In conclusion, we want to point out that IRRI has special roles to play in bringing to the poor the benefits of many of the technologies we have just discussed. The sequencing of the rice genome, and then discovering the functions of individual genes and combining them to accelerate crop improvement, is revolutionizing rice science (Cantrell 2002). Our entry into this “Genomics Era” has fomented new interest in rice by the private sector. Critics fear that private ownership of portions of the rice genome will commercialize the crop in a way that subverts the right of farmers to grow the traditional varieties their ancestors developed over the millennia, as well as the improved varieties that publicly funded research institutions have bred and distributed as public goods over the past few decades. Insisting that rice must remain wholly within the public domain, they roundly condemn both private research and public-private research partnerships. But they are silent on the question of how cash-strapped public research institutions—such as IRRI—can maintain momentum without private-sector participation and the patents that corporations need to protect their investments. Wholly public ownership of the fruits of rice research would require steadfast commitment to public support for that research, which—sadly—is currently lacking (Cantrell 2002).

So, IRRI’s roles as a producer of knowledge and a catalyst in technology development and transfer among various public institutions—and increasingly between the public and private sectors—are important as never before to assure strength in both sectors and that a balance is maintained (Leung et al 2002). For example, an approach we advocate is the formation of the International Rice Functional Genomics Consortium (www.iris.irri.org/IRFGC/) as a means to engage both developed and developing nations to contribute to the functional characterization of all agronomically important genes in rice. Active participation by developing countries will ensure access to the new science in the future.

            As we have illustrated in this presentation, IRRI’s key assets are a wealth of genetic resources and collective know-how across biological disciplines that are directly relevant to improving rice-based production systems, which will result in enhancing national and household food security and thus alleviating poverty across Asia and the Pacific. We have invested in research infrastructure to provide training and complementary support to our NARES research partners and have the technical expertise to be a strong research partner with advanced research institutions (ARIs).

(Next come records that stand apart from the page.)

import Summits.Ventures.PercRepro2.CaseOneRootsAndOI

/-!
# The D-world `(i)` at the PD pair is free of the root edges at `a₃` (blind cell PercRepro2, p1 g19;
S5 §2.1 (K9): the `(i)` twin of identity (E), for EVERY `a₃`)

Identity (E) for `(i)` holds for every `a₃` (`iExprD_a1_edge_pull`; `p₀ = p[e₁ ↦ 0]`, `p₁ = p(e₁)`,
`Y = {b ∈ C₁} ∪ {b ↔ a₃}` the pull-back of `{b ∈ C₁}` under the opening of `e₁`):

  `iExprD p = (1 − p₁) iExprD p₀ + p₁ c₁ [P₀(D, Y) P₀(D, o ∈ C₂) − P₀(D) P₀(D, Y, o ∈ C₂)]`
  `  + p₁ (1 − p₁) (P₀(D, Y) − P₀(D, b ∈ C₁)) ·`
  `      [c₀ (P₀(D) − P₀(D, a₃ ∈ C₁)) − c₁ (P₀(D, o ∈ C₂) − P₀(D, a₃ ∈ C₁, o ∈ C₂))]`.

The first bracket is `≥ 0` (`covDwIY_nonpos`: `Y ∩ D` is the event `C(b) ∋ a₁ or a₃` off the
cluster of `a₂`, negatively correlated with `{o ∈ C₂}` under `a₂ ↮ {a₁, a₃}` —
`bhk_cross_cluster_avoid` with `a₂ ↮ {a₁, a₃, b}` and `bhk_same_cluster_events_avoid` to pass from
`{a₁, a₃, b}` to `{a₁, a₃}`), and at the PD pair of `p₀` the last bracket is
`P₀(PD) · [P₀(PD, o ∈ U) − P₀(PD, o ∈ C₂)] ≥ 0` (`D ∖ A = PD`).
Hence **`zSplitID_of_a1_edge`** (every `a₁a₃`-edge, every graph), and with `zSplitID_of_a2_edge`
the reduction **`zSplitID_of_rootFree`** / **`zSplitI_of_rootFree`**: `(i)` for `G` follows from the
D-world `(i)` at the PD pair of the weight vector with EVERY root edge at `a₃` null — the root edges
at `a₃` are irrelevant to `(i)` in the D-world, as they are to `(ii)` (`zSplitIID_of_rootFree`). Own
code; standard axioms.
-/

namespace Summit.Ventures.PercRepro2

namespace CaseOne

/-! ## The pulled-back `b`-event is an outside event -/

section Sets
variable {V : Type*} {E : Type*} [DecidableEq V]

/-- `{b ∈ C₁ ∨ b ↔ a₃} ∩ D = {C(b) ∋ a₁ ∨ a₃} ∩ {a₂ ↮ {a₁, a₃, b}}`. -/
lemma Y_inter_Dw_eq (ends : E → Sym2 V) (a₁ a₂ a₃ b : V) :
    (connEvent ends a₁ b ∪ connEvent ends a₃ b) ∩ Dw ends a₁ a₂ a₃ =
      clusterInEvent ends b {W : Set V | a₁ ∈ W ∨ a₃ ∈ W} ∩
        avoidAll ends a₂ ({a₁, a₃, b} : Finset V) := by
  ext ω
  simp only [Dw, Set.mem_inter_iff, Set.mem_union, Set.mem_compl_iff, mem_connEvent,
    mem_clusterInEvent, mem_cluster, Set.mem_setOf_eq, mem_avoidAll, Finset.mem_insert,
    Finset.mem_singleton, forall_eq_or_imp, forall_eq]
  constructor
  · rintro ⟨h | h, h12, h23⟩
    · exact ⟨Or.inl (conn_symm h), fun h' => h12 (conn_symm h'), h23,
        fun h2b => h12 (conn_symm (conn_trans h2b (conn_symm h)))⟩
    · exact ⟨Or.inr (conn_symm h), fun h' => h12 (conn_symm h'), h23,
        fun h2b => h23 (conn_trans h2b (conn_symm h))⟩
  · rintro ⟨h | h, h21, h23, _⟩
    · exact ⟨Or.inl (conn_symm h), fun h' => h21 (conn_symm h'), h23⟩
    · exact ⟨Or.inr (conn_symm h), fun h' => h21 (conn_symm h'), h23⟩

/-- The same with `{o ∈ C₂}`. -/
lemma YO_inter_Dw_eq (ends : E → Sym2 V) (o a₁ a₂ a₃ b : V) :
    (connEvent ends a₁ b ∪ connEvent ends a₃ b) ∩ connEvent ends a₂ o ∩ Dw ends a₁ a₂ a₃ =
      connEvent ends a₂ o ∩ clusterInEvent ends b {W : Set V | a₁ ∈ W ∨ a₃ ∈ W} ∩
        avoidAll ends a₂ ({a₁, a₃, b} : Finset V) := by
  have e := Y_inter_Dw_eq ends a₁ a₂ a₃ b
  ext ω
  constructor
  · rintro ⟨⟨hY, hO⟩, hD⟩
    have := (Set.ext_iff.1 e ω).1 ⟨hY, hD⟩
    exact ⟨⟨hO, this.1⟩, this.2⟩
  · rintro ⟨⟨hO, hY⟩, hav⟩
    have := (Set.ext_iff.1 e ω).2 ⟨hY, hav⟩
    exact ⟨⟨this.1, hO⟩, this.2⟩

/-- `{a₂ ↮ {a₁, a₃, b}} = D ∩ {b ∉ C₂}`. -/
lemma avoidAll_three_eq (ends : E → Sym2 V) (a₁ a₂ a₃ b : V) :
    avoidAll ends a₂ ({a₁, a₃, b} : Finset V) = Dw ends a₁ a₂ a₃ ∩ (connEvent ends a₂ b)ᶜ := by
  ext ω
  simp only [Dw, Set.mem_inter_iff, Set.mem_compl_iff, mem_connEvent, mem_avoidAll,
    Finset.mem_insert, Finset.mem_singleton, forall_eq_or_imp, forall_eq]
  constructor
  · rintro ⟨h1, h2, h3⟩
    exact ⟨⟨fun h => h1 (conn_symm h), h2⟩, h3⟩
  · rintro ⟨⟨h1, h2⟩, h3⟩
    exact ⟨fun h => h1 (conn_symm h), h2, h3⟩

omit [DecidableEq V] in
/-- `D ∖ {a₃ ∈ C₁}` is the PD event. -/
lemma Dw_inter_compl_A (ends : E → Sym2 V) (a₁ a₂ a₃ : V) :
    Dw ends a₁ a₂ a₃ ∩ (connEvent ends a₁ a₃)ᶜ =
      (connEvent ends a₁ a₃)ᶜ ∩ (connEvent ends a₂ a₃)ᶜ ∩ (connEvent ends a₁ a₂)ᶜ := by
  ext ω; simp only [Dw, Set.mem_inter_iff, Set.mem_compl_iff]; tauto

end Sets

section Outside
variable {V : Type*} {E : Type*} [Fintype E] [DecidableEq E] [Fintype V] [DecidableEq V]
  {R : Type*} [Field R] [LinearOrder R] [IsStrictOrderedRing R]

/-- **The pulled-back `b`-event against `{o ∈ C₂}` in the D-world** (BHK 1.4 with the outside
event `C(b) ∋ a₁ ∨ a₃`): `P(D) P(D, Y, o ∈ C₂) ≤ P(D, Y) P(D, o ∈ C₂)`. -/
theorem covDwIY_nonpos (p : E → R) (hp : IsProbVec p) (ends : E → Sym2 V) (o a₁ a₂ a₃ b : V) :
    prob p (Dw ends a₁ a₂ a₃) *
        prob p ((connEvent ends a₁ b ∪ connEvent ends a₃ b) ∩ connEvent ends a₂ o ∩
          Dw ends a₁ a₂ a₃) ≤
      prob p ((connEvent ends a₁ b ∪ connEvent ends a₃ b) ∩ Dw ends a₁ a₂ a₃) *
        prob p (connEvent ends a₂ o ∩ Dw ends a₁ a₂ a₃) := by
  have h𝓥 : IsUpperSet {W : Set V | a₁ ∈ W ∨ a₃ ∈ W} := fun _ _ h hW => hW.imp (h ·) (h ·)
  have h1 := bhk_cross_cluster_avoid p hp ends a₂ b (X := ({a₁, a₃, b} : Finset V)) (by simp)
    (isUpperSet_mem_setOf o) h𝓥
  have h2 := bhk_same_cluster_events_avoid p hp ends a₂ ({a₁, a₃} : Finset V)
    (isUpperSet_mem_setOf o) (isUpperSet_mem_setOf b)
  have e3 : clusterInEvent ends a₂ ({W : Set V | o ∈ W} ∩ {W | b ∈ W}) =
      connEvent ends a₂ o ∩ connEvent ends a₂ b := by
    ext ω; simp [clusterInEvent, connEvent_eq_clusterInEvent]
  rw [e3, ← connEvent_eq_clusterInEvent ends a₂ o, ← connEvent_eq_clusterInEvent ends a₂ b,
    ← Dw_eq_avoidAll] at h2
  rw [← connEvent_eq_clusterInEvent ends a₂ o] at h1
  rw [← YO_inter_Dw_eq, ← Y_inter_Dw_eq, avoidAll_three_eq] at h1
  -- the masses of `D′ = D ∩ {b ∉ C₂}`
  have hd' := prob_inter_add_prob_inter_compl p (Dw ends a₁ a₂ a₃) (connEvent ends a₂ b)
  have hO' := prob_inter_add_prob_inter_compl p (connEvent ends a₂ o ∩ Dw ends a₁ a₂ a₃)
    (connEvent ends a₂ b)
  have e4 : connEvent ends a₂ o ∩ Dw ends a₁ a₂ a₃ ∩ (connEvent ends a₂ b)ᶜ =
      connEvent ends a₂ o ∩ (Dw ends a₁ a₂ a₃ ∩ (connEvent ends a₂ b)ᶜ) := by
    rw [Set.inter_assoc]
  have e5 : connEvent ends a₂ o ∩ Dw ends a₁ a₂ a₃ ∩ connEvent ends a₂ b =
      connEvent ends a₂ o ∩ connEvent ends a₂ b ∩ Dw ends a₁ a₂ a₃ := by
    ext ω; simp only [Set.mem_inter_iff]; tauto
  have e6 : Dw ends a₁ a₂ a₃ ∩ connEvent ends a₂ b = connEvent ends a₂ b ∩ Dw ends a₁ a₂ a₃ :=
    Set.inter_comm _ _
  rw [e4, e5] at hO'
  rw [e6] at hd'
  set d := prob p (Dw ends a₁ a₂ a₃)
  set d' := prob p (Dw ends a₁ a₂ a₃ ∩ (connEvent ends a₂ b)ᶜ)
  set dO := prob p (connEvent ends a₂ o ∩ Dw ends a₁ a₂ a₃)
  set dO' := prob p (connEvent ends a₂ o ∩ (Dw ends a₁ a₂ a₃ ∩ (connEvent ends a₂ b)ᶜ))
  set dB := prob p (connEvent ends a₂ b ∩ Dw ends a₁ a₂ a₃)
  set dOB := prob p (connEvent ends a₂ o ∩ connEvent ends a₂ b ∩ Dw ends a₁ a₂ a₃)
  set y := prob p ((connEvent ends a₁ b ∪ connEvent ends a₃ b) ∩ Dw ends a₁ a₂ a₃)
  set yo := prob p ((connEvent ends a₁ b ∪ connEvent ends a₃ b) ∩ connEvent ends a₂ o ∩
    Dw ends a₁ a₂ a₃)
  -- `dO′ · d ≤ dO · d′` from `h2`, then combine with `h1 : yo · d′ ≤ dO′ · y`
  have hdB : dB = d - d' := by linarith
  have hdOB : dOB = dO - dO' := by linarith
  rw [hdB, hdOB] at h2
  have hk : dO' * d ≤ dO * d' := by linarith [h2]
  have hy0 : 0 ≤ y := prob_nonneg hp _
  have hd0 : 0 ≤ d := prob_nonneg hp _
  have hd'0 : 0 ≤ d' := prob_nonneg hp _
  have hyo0 : 0 ≤ yo := prob_nonneg hp _
  rcases hd'0.lt_or_eq with hpos | hzero
  · have s1 : yo * d' * d ≤ dO' * y * d := mul_le_mul_of_nonneg_right h1 hd0
    have s2 : dO' * d * y ≤ dO * d' * y := mul_le_mul_of_nonneg_right hk hy0
    have : (d * yo) * d' ≤ (y * dO) * d' := by nlinarith [s1, s2]
    exact le_of_mul_le_mul_right this hpos
  · -- `P(D′) = 0` forces `y = yo = 0`
    have hy : y = 0 := by
      have hsub : (connEvent ends a₁ b ∪ connEvent ends a₃ b) ∩ Dw ends a₁ a₂ a₃ ⊆
          Dw ends a₁ a₂ a₃ ∩ (connEvent ends a₂ b)ᶜ := by
        rw [Y_inter_Dw_eq, avoidAll_three_eq]
        exact Set.inter_subset_right
      exact le_antisymm (hzero ▸ prob_mono hp hsub) hy0
    have hyo : yo = 0 := by
      have hsub : (connEvent ends a₁ b ∪ connEvent ends a₃ b) ∩ connEvent ends a₂ o ∩
          Dw ends a₁ a₂ a₃ ⊆ Dw ends a₁ a₂ a₃ ∩ (connEvent ends a₂ b)ᶜ := by
        rw [YO_inter_Dw_eq, avoidAll_three_eq]
        exact Set.inter_subset_right
      exact le_antisymm (hzero ▸ prob_mono hp hsub) hyo0
    rw [hy, hyo]
    simp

            IRRI has also adopted a policy on intellectual property rights that adheres to our principles and mission and, at the same time, allows us to collaborate widely with both the private and public sectors to bring in new science to benefit the poor. To capitalize on the advances being made in rice science research to which we devoted a large portion of this presentation, IRRI can serve as the unbiased “broker” between the rice improvement institutions in the developing world and the ARIs.

We are happy to use this forum—created by this FAO conference to celebrate the International Year of Rice—to get our important message across to this audience, which represents such a wide spectrum of interests. If you remember nothing else of what we’ve just discussed, please do remember how fittingly the IYR slogan  “Rice Is Life” applies to Asia today and that, conversely, as we believe we have just illustrated, the Asia of the future has no life without rice.